(Collected data entries)
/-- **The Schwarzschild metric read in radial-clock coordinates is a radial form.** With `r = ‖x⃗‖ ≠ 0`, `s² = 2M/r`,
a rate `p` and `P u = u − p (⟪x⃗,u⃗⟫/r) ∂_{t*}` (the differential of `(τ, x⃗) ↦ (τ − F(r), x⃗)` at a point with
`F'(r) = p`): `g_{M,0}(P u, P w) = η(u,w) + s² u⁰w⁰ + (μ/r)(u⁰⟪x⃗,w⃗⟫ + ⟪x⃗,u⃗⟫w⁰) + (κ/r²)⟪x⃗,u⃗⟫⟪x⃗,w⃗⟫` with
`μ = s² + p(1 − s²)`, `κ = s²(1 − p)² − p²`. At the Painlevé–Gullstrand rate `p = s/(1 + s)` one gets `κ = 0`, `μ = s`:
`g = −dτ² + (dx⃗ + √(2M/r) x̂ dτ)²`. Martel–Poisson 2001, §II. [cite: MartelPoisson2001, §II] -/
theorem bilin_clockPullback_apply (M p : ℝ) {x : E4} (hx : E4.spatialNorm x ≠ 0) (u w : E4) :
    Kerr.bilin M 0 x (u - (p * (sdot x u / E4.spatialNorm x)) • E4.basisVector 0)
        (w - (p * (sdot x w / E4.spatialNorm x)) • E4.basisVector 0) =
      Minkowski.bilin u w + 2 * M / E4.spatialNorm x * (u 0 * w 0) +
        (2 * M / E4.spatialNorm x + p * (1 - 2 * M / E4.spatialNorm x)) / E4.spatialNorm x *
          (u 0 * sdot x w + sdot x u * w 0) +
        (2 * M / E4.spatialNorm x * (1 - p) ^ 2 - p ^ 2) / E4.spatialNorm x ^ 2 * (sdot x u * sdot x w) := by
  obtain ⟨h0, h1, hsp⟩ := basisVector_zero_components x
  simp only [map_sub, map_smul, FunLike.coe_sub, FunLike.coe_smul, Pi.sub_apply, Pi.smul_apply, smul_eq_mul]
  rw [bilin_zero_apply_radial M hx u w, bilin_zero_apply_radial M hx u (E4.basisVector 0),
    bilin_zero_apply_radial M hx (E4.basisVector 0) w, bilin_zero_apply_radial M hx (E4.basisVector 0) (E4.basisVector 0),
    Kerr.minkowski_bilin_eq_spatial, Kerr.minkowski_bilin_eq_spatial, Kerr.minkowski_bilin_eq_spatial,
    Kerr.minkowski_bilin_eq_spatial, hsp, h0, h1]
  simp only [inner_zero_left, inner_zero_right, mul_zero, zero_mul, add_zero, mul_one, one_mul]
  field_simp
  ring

■ Problem requirements ■
Word for word, restate the entries that appear above.

■ Exercise solution ■
/-- **The Schwarzschild metric read in radial-clock coordinates is a radial form.** With `r = ‖x⃗‖ ≠ 0`, `s² = 2M/r`,
a rate `p` and `P u = u − p (⟪x⃗,u⃗⟫/r) ∂_{t*}` (the differential of `(τ, x⃗) ↦ (τ − F(r), x⃗)` at a point with
`F'(r) = p`): `g_{M,0}(P u, P w) = η(u,w) + s² u⁰w⁰ + (μ/r)(u⁰⟪x⃗,w⃗⟫ + ⟪x⃗,u⃗⟫w⁰) + (κ/r²)⟪x⃗,u⃗⟫⟪x⃗,w⃗⟫` with
`μ = s² + p(1 − s²)`, `κ = s²(1 − p)² − p²`. At the Painlevé–Gullstrand rate `p = s/(1 + s)` one gets `κ = 0`, `μ = s`:
`g = −dτ² + (dx⃗ + √(2M/r) x̂ dτ)²`. Martel–Poisson 2001, §II. [cite: MartelPoisson2001, §II] -/
theorem bilin_clockPullback_apply (M p : ℝ) {x : E4} (hx : E4.spatialNorm x ≠ 0) (u w : E4) :
    Kerr.bilin M 0 x (u - (p * (sdot x u / E4.spatialNorm x)) • E4.basisVector 0)
        (w - (p * (sdot x w / E4.spatialNorm x)) • E4.basisVector 0) =
      Minkowski.bilin u w + 2 * M / E4.spatialNorm x * (u 0 * w 0) +
        (2 * M / E4.spatialNorm x + p * (1 - 2 * M / E4.spatialNorm x)) / E4.spatialNorm x *
          (u 0 * sdot x w + sdot x u * w 0) +
        (2 * M / E4.spatialNorm x * (1 - p) ^ 2 - p ^ 2) / E4.spatialNorm x ^ 2 * (sdot x u * sdot x w) := by
  obtain ⟨h0, h1, hsp⟩ := basisVector_zero_components x
  simp only [map_sub, map_smul, FunLike.coe_sub, FunLike.coe_smul, Pi.sub_apply, Pi.smul_apply, smul_eq_mul]
  rw [bilin_zero_apply_radial M hx u w, bilin_zero_apply_radial M hx u (E4.basisVector 0),
    bilin_zero_apply_radial M hx (E4.basisVector 0) w, bilin_zero_apply_radial M hx (E4.basisVector 0) (E4.basisVector 0),
    Kerr.minkowski_bilin_eq_spatial, Kerr.minkowski_bilin_eq_spatial, Kerr.minkowski_bilin_eq_spatial,
    Kerr.minkowski_bilin_eq_spatial, hsp, h0, h1]
  simp only [inner_zero_left, inner_zero_right, mul_zero, zero_mul, add_zero, mul_one, one_mul]
  field_simp
  ring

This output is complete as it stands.